SAWT BEIRUT INTERNATIONAL

| 8 December 2021, Wednesday |

Les mystères des associations religieuses en Iran et les appels à l’arrêt des financements

Dans un geste sans précédent, un journal iranien a augmenté la dose de critique des établissements d’enseignement religieux, appelant à la suspension du financement du gouvernement pour eux.

Aujourd’hui dimanche, le journal Jomhuri Eslami, proche du mouvement fondamentaliste modéré en Iran, a appelé à la coupe du budget du gouvernement pour le séminaire religieux chiite, dans la première position ouverte et publique sur les instituts et écoles religieux du pays.

Le journal a déclaré dans un éditorial : « Malheureusement, les séminaires n’ont pas adhéré à la recommandation stricte du défunt fondateur du régime iranien, Ruhollah Khomeini, de ne pas recevoir de financement du gouvernement, et cette dépendance vis-à-vis du budget du gouvernement, en plus de nuire à la l’indépendance des instituts et des clercs.  »

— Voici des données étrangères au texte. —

import Summits.NavierStokesRegularity.TurbBounds.Certs.N1prime.EvalRule
import Summits.NavierStokesRegularity.TurbBounds.Certs.N1prime.B015
import Literature.Computation.Certificates.Blocks
import HarnessLib

/-!
# Row N1prime evaluator — BLOCK IDENTITY 15/59: `B015.A = den • Mel ε u v` (block 15, tan-right on [11585/1024, 13777/1024])
(cell `pub-turb` / `turb-bounds`, v2 item RB-N1′-in-Lean per HOME/pub-turb-cert/RB-LEAN-V2-DESIGN.md §1; producer of THIS FILE pub-turb-cert = prover-pub-turb-cert-g7-0 (t12_evaluator_rb.py, the P > 0 extension of pub-turb-sos's t12_evaluator.py); row and source container by pub-turb-cert: `HOME/pub-turb-cert/certs/N1prime-canary-ra1e4-allk/rbcert.json`, rbcert/0, sha256 `5daad8d71401bf8a…`; CERTIFIED.md row RB-N1′: Ra = 10000, ALL horizontal periods / lattices, `Nu ≤ 871753553815459157/273640575184404480` (outward decimal 3.1857613).)

HONEST FRAMING: rigorous bounds for the stated PDE and boundary conditions; no claim about physical turbulence beyond the bound.
FILE LAYOUT of the row-N1prime evaluator (one namespace `Summit.NavierStokesRegularity.TurbBounds.Certs.N1prime.Evaluator` reopened across the files, every file ≤ 400 lines; the layout of the tree's `Certs/N0` (lemma R-I′ rows) and `Certs/P2R4` (per-interval COVER files) evaluators): `EvalData1…7.lean` (§1–2: constants and the 14 piece matrices — DATA) → `EvalRule.lean` (§3: the rule `Mel`, its pencil forms, the real pencil `MelR` and the block-to-pencil transfer) → `EvalGramB.lean` + `EvalGrams.lean` (§4: `Bcoef ⪰ 0` by a streaming integer Gram certificate, `Acoef ⪰ 0` diagonal, `TT ⪰ 0` Gram) → `EvalBlock01…59.lean` (§5: one file per block, the evaluator identity `eval_j : B0jj.A = den_j • Mel ε_j u_j v_j` against the landed block module, via the LIST identity `B0jj.A_rows = EvalRows.lincomb (psOf …)` — `TurbBounds/EvalRows.lean`) → `Cover01…Cover30.lean` (§6: per cover interval, the interval theorem `interval_i`) → `Evaluator.lean` (§8: **`certificate`**; `cutoff` is in EvalData1 — the full statement of what is and is NOT kernel-checked is in THAT file's header); generic interval lemmas in `TurbBounds/IntervalLemma.lean` + `IntervalLemmaR.lean` (in the tree).
-/

set_option linter.style.longLine false
set_option linter.style.setOption false
set_option linter.unusedSimpArgs false
set_option maxRecDepth 100000

namespace Summit.NavierStokesRegularity.TurbBounds.Certs.N1prime.Evaluator

open Literature.Computation.Certificates Matrix

/-! ## 5. Evaluator identity of block 15 -/

/-- block 15 (tan-right on [11585/1024, 13777/1024]): datum `u = 1024/13777` (= KINV2). -/
def u15 : ℚ := ((1024 : ℚ) / 13777)
/-- block 15: datum `v` (= K2, lower bound for `K` on the block's range; `0` for the bottom block). -/
def v15 : ℚ := ((13777 : ℚ) / 1024)
/-- block 15: Young weight `ε` (rbsdp SPEC 3.6 rule at this block's `u`, rounded, as stored in the container). -/
def ε15 : ℚ := ((129103 : ℚ) / 1000000)
/-- block 15: the positive integer denominator cleared by the certificate container (`Cn = den·M`). -/
def den15 : ℚ := (39583672702037794831481424531909729329367087068381341286400000000 : ℚ)
/-- `0 < den`. -/
theorem den15_pos : 0 < den15 := by norm_num [den15]
set_option maxHeartbeats 0 in
/-- evaluator identity at the LIST level: the block's rows ARE the assembled rows of `den • Mel ε15 u15 v15` (kernel `decide`, one pass per piece — `TurbBounds/EvalRows.lean`). -/
theorem eval15_rows : B015.A_rows = EvalRows.lincomb 62 (psOf den15 ε15 u15 v15) := by
  decide +kernel
/-- **Evaluator identity for block 15**: the certified block IS the rule at its data. -/
theorem eval15 : B015.A = den15 • Mel ε15 u15 v15 := eval_of_rows eval15_rows

end Summit.NavierStokesRegularity.TurbBounds.Certs.N1prime.Evaluator
import Summits.BirchSwinnertonDyer.BirchSwinnertonDyer.Theorems.TwoAdicConverseGoodTwistsKolyvaginBigImage
import Summits.BirchSwinnertonDyer.BirchSwinnertonDyer.Theorems.TwoAdicConverseGoodTwistsMult
import HarnessLib

/-!
# Route `TwoAdicConverse` (rung S3): the «a.e.-twist» rank statement on the WHOLE LEAF HABITAT — every
# non-CM curve good-ordinary OR MULTIPLICATIVE at `2` with surjective `2`-adic image — from Kolyvagin at `2`

Cell `bsd-2adic` (run/shared/lean/pub/bsd-2adic/), seat `bsd-2adic-conv-1` GEN 17, file F3 (leaf-habitat form of
F2 `TwoAdicConverseGoodTwistsKolyvaginBigImage`, p607992; F1 = `TwoAdicConverseRankZeroKolyvaginBigImage`,
p607060). THEOREMS ONLY — no named fact, no axiom, no definition; every deep input is a named fact of the
tree or an OPEN route decl, carried as an explicit hypothesis.

The rung leaf `Rank1Residual.NonCMTwoConverse` quantifies over «non-CM, good ordinary OR multiplicative at
`2`». Both classes are closed under the good family `𝓕 = {d square-free, d ≡ 1 (mod 4)}` (unramified at
`2`): `TwoAdicGoodTwists.not_hasCM_and_goodOrd_of_smul_eq_quadraticTwist` (GEN 9) and
`TwoAdicGoodTwists.not_hasCM_and_mult_of_smul_eq_quadraticTwist` (the multiplicative twin, Tate normal
form at `2`), and so is the big-image habitat (F2 §0,
`forall_hasSurjectiveModNGaloisRep_two_pow_of_smul_eq_quadraticTwist`: `−1 = J²` in `Aut(E[2^m])`). Hence
F1's leaf on the habitat (`nonCMTwoConverse_bigImage_of_kolyvaginAtTwo`: V1′ item 24622 + V2♭ item 24623 +
`NoTwoTorsionOverK` item 24405 + `PrintedInputsRankOneAtTwo` item 23951 + BFH + GZK) holds at every good
twist, and Smith's Thm. 1.1 gives, for EVERY globally minimal non-CM `W` good-ordinary or multiplicative
at `2` with `ρ_{W,2^∞}` onto: rank BSD for `100 %` of `d ∈ 𝓕` and Goldfeld's `50 / 50` with BSD in `𝓕`
(`bsdRank_and_goldfeld_goodTwists_leafHabitat_of_kolyvaginAtTwo`). This is LADDER-BSD §1 row S3's head
line («S3 ⇒ BSD-rank + Goldfeld for 100 % of good-at-2 twists of every such E») on the generic curve,
keyed on the two Kolyvagin-at-`2` cruxes instead of the whole leaf
(compare `TwoAdicGoodTwists.bsdRank_and_goldfeld_goodTwists[_mult]_of_nonCMTwoConverse`).

HONEST FRAMING. Nothing here proves the cruxes, the leaf or BSD: V1′ / V2♭ are OPEN at `p = 2`; Smith
2025, BFH 1990, Hoffstein–Luo 1997, `2`-parity, GZK, Kato/Kolyvagin finiteness, Gross–Zagier over `K`,
Shimura reciprocity and modularity are named PRINT facts taken as hypotheses. Off the habitat (rational
`2`-torsion / `2`-isogeny / proper Rouse–Zureick-Brown image) and for `d ≢ 1 (mod 4)` nothing is said.
PARTITION (D-0054): none — RANK axis (S3); companion formula cells X5@2 good-ord (B1·O1, 611 classes, 436
big-image) and X5@2 mult (1 976 classes). BSD is not proved by any of this.

References: A. Smith, arXiv:2503.17619, Thm. 1.1, Cor. 1.2–1.3 [arXiv250317619]; W. Zhang, Camb. J. Math. 2
(2014), Thm. 1.1 [WZhang2014]; V. A. Kolyvagin, Math. Ann. 291 (1991), Thm. 4 [Kolyvagin1991MathAnn];
D. Bump, S. Friedberg, J. Hoffstein, Invent. Math. 102 (1990) [BumpFriedbergHoffstein1990]; J. H. Silverman,
*AEC* (2009), VII.5, X.5, C.14 (Tate form) [SilvermanAEC2009]; M. R. Murty, V. K. Murty (1997), Ch. 6 §1
[MurtyMurty1997].
-/

set_option linter.dupNamespace false
set_option autoImplicit false

noncomputable section

open scoped Classical

open Filter Topology WeierstrassCurve Literature Literature.NumberTheory.EllipticCurves
  Literature.NumberTheory.EllipticCurves.ModularForms
  Literature.NumberTheory.EllipticCurves.Rank1Residual
  Summit.BirchSwinnertonDyer.BirchSwinnertonDyer.Theses.TwoAdicConverse
  Summit.BirchSwinnertonDyer.BirchSwinnertonDyer.Theorems.GoldfeldGoodTwists
  Summit.BirchSwinnertonDyer.BirchSwinnertonDyer.Theorems.TwoAdicGoodTwists
  Summit.BirchSwinnertonDyer.BirchSwinnertonDyer.Theorems.TwoAdicKolyvaginRankZero

namespace Summit.BirchSwinnertonDyer.BirchSwinnertonDyer.Theorems.TwoAdicKolyvaginGoodTwists

/-! ## §0 The leaf habitat «non-CM, good-ordinary or multiplicative at `2`» is closed under `𝓕` -/

/-- **Good twists stay in the leaf's class.** For `W/ℚ` globally minimal, non-CM, good ordinary OR
multiplicative at `2`, `d ≡ 1 (mod 4)` and a globally minimal `W'` with `C • W' = W^{(d)}`: `W'` is
non-CM and good ordinary or multiplicative at `2` (the same type as `W`): the two closure lemmas of
`TwoAdicConverseGoodTwists` / `TwoAdicConverseGoodTwistsMult`. [cite: SilvermanAEC2009, VII.5 Prop. 5.1, X.5 Cor. 5.4] -/
theorem not_hasCM_and_goodOrd_or_mult_of_smul_eq_quadraticTwist
    (W W' : WeierstrassCurve ℚ) [W.IsElliptic] [W.IsGloballyMinimal] [W'.IsElliptic]
    [W'.IsGloballyMinimal] (hCM : ¬ W.HasCM) (hred : GoodOrd W 2 ∨ Mult W 2) {d : ℤ} (hd4 : d % 4 = 1)
    {C : VariableChange ℚ} (hC : C • W' = W.quadraticTwist (d : ℚ)) :
    ¬ W'.HasCM ∧ (GoodOrd W' 2 ∨ Mult W' 2) := by
  rcases hred with hgo | hm
  · obtain ⟨h1, h2⟩ := not_hasCM_and_goodOrd_of_smul_eq_quadraticTwist W W' hCM hgo hd4 hC
    exact ⟨h1, Or.inl h2⟩
  · obtain ⟨h1, h2⟩ := not_hasCM_and_mult_of_smul_eq_quadraticTwist W W' hCM hm hd4 hC
    exact ⟨h1, Or.inr h2⟩

/-! ## §1 One good twist of a big-image curve of the leaf habitat: rank BSD at Selmer corank `≤ 1` -/

section OneTwist

/-- **Rank BSD for one good twist of a BIG-IMAGE curve, Selmer corank `≤ 1`, from Kolyvagin at
`2`.** For `W/ℚ` globally minimal, non-CM, good ordinary OR multiplicative at `2`, with `ρ̄_{W,2^m}` onto for all `m`,
and `d ≡ 1 (mod 4)` with `r := corank_{ℤ₂} Sel_{2^∞}(W^{(d)}/ℚ) ≤ 1`:
`ord_{s=1} L(W^{(d)}, s) = rank W^{(d)}(ℚ) = r` and `Ш(W^{(d)}/ℚ)` is finite. Transport to a minimal
model `W'` of `W^{(d)}` — again non-CM and of the same type at `2` (§0) AND
big-image (F2 §0) — then F1's leaf on the
habitat (`nonCMTwoConverse_bigImage_of_kolyvaginAtTwo`: V1′ + V2♭ + `NoTwoTorsionOverK` +
`PrintedInputsRankOneAtTwo` + BFH + GZK) and GZK for rank and `Ш`.
[cite: arXiv250317619, §1 (the p-converse input of Cor. 1.2)] [cite: WZhang2014, Thm. 1.1 (shape)] -/
theorem bsdRank_quadraticTwist_of_selmerCorankTwoInfty_le_one_leafHabitat
    (hV1 : KolyvaginNonvanishingAtTwoFrame) (hV2 : KolyvaginCorankLowerBoundAtTwo)
    (hT : NoTwoTorsionOverK) (hIn : PrintedInputsRankOneAtTwo)
    (hBFH : bumpFriedbergHoffstein_exists_heegnerField_split_twist_simpleZero)
    (hGZK : rank_eq_analyticRank_of_analyticRank_le_one)
    (W : WeierstrassCurve ℚ) [W.IsElliptic] [W.IsGloballyMinimal] (hCM : ¬ W.HasCM)
    (hred : GoodOrd W 2 ∨ Mult W 2) (hsur : ∀ m : ℕ, W.HasSurjectiveModNGaloisRep (2 ^ m : ℕ))
    {d : ℤ} (hd4 : d % 4 = 1) (hle : selmerCorankTwoInfty (W.quadraticTwist d) ≤ 1) :
    (W.quadraticTwist d).analyticRank = selmerCorankTwoInfty (W.quadraticTwist d) ∧
      (W.quadraticTwist d).mordellWeilRank = selmerCorankTwoInfty (W.quadraticTwist d) ∧
        Finite (W.quadraticTwist d).sha := by
  have hd0 : ((d : ℤ) : ℚ) ≠ 0 := by exact_mod_cast (show d ≠ 0 by omega)
  haveI := W.isElliptic_quadraticTwist hd0
  obtain ⟨W', hW'ell, hW'min, C, hC⟩ := exists_isGloballyMinimal_smul_eq_quadraticTwist W hd0
  obtain ⟨hCM', hred'⟩ := not_hasCM_and_goodOrd_or_mult_of_smul_eq_quadraticTwist W W' hCM hred hd4 hC
  have hsur' := forall_hasSurjectiveModNGaloisRep_two_pow_of_smul_eq_quadraticTwist W W' hd0 hC hsur
  have hcor' : W'.selmerCorank 2 = selmerCorankTwoInfty (W.quadraticTwist d) := by
    rw [selmerCorank_eq_of_variableChange 2 hC, ← selmerCorankTwoInfty_eq]
  have hW'r : W'.analyticRank = selmerCorankTwoInfty (W.quadraticTwist d) :=
    nonCMTwoConverse_bigImage_of_kolyvaginAtTwo hV1 hV2 hT hIn hBFH hGZK W' hCM' hred'
      hsur' _ hle hcor'
  have har : (W.quadraticTwist (d : ℚ)).analyticRank = selmerCorankTwoInfty (W.quadraticTwist d) := by
    rw [← hW'r, ← hC, analyticRank_smul]
  obtain ⟨hrank, hsha⟩ := hGZK (W.quadraticTwist (d : ℚ)) (by omega)
  exact ⟨har, by rw [hrank, har], hsha⟩

end OneTwist

/-! ## §2 Rank BSD for `100 %` of `𝓕` and Goldfeld `50 / 50`, for every big-image curve -/

section Density

variable (W : WeierstrassCurve ℚ) [W.IsElliptic] [W.IsGloballyMinimal]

Le journal, dans son éditorial enflammé, a également déclaré que « certaines personnes ne devraient pas croire que la proposition de réduire le budget du gouvernement pour les séminaires est une sorte d’opposition aux clercs et aux instituts ».

objets cachés

De nombreux Iraniens pensent que l’argent que le gouvernement iranien dépense pour les institutions et instituts religieux est destiné à faire venir des jeunes de l’extérieur de l’Iran, et son objectif n’est pas d’étudier uniquement les croyances de la secte chiite, mais aussi les questions de sécurité et de renseignement.

Dans ce contexte, des rapports indiquent que l’Université internationale Al-Mustafa, qui est chargée de l’éducation des étudiants étrangers et de la propagande religieuse en dehors de l’Iran, a augmenté son budget pour l’année en cours de 53% par rapport à l’année dernière, ses budgets s’élevant à 308 milliards de tomans, tandis que il y a aussi, des budgets cachés qui ne sont pas divulgués.

Le budget total proposé pour les institutions parallèles et les centres religieux au cours de la dernière année iranienne a augmenté de 18,9% des revenus, selon les statistiques publiées par les médias iraniens.

Cela arrive à un moment où la branche exécutive, déjà confrontée à une pénurie de crédit pour payer les salaires, fournir les services publics et les activités de construction, continue de payer des sommes énormes aux séminaires religieux chiites.

Les observateurs iraniens disent que la rhétorique qui régit de plus en plus le budget iranien s’est transformée en favoritisme sous la bannière de l’idéologie, tel que déterminé par les politiques et les stratégies d’Ali Khamenei, le guide suprême du pays, et de ses institutions.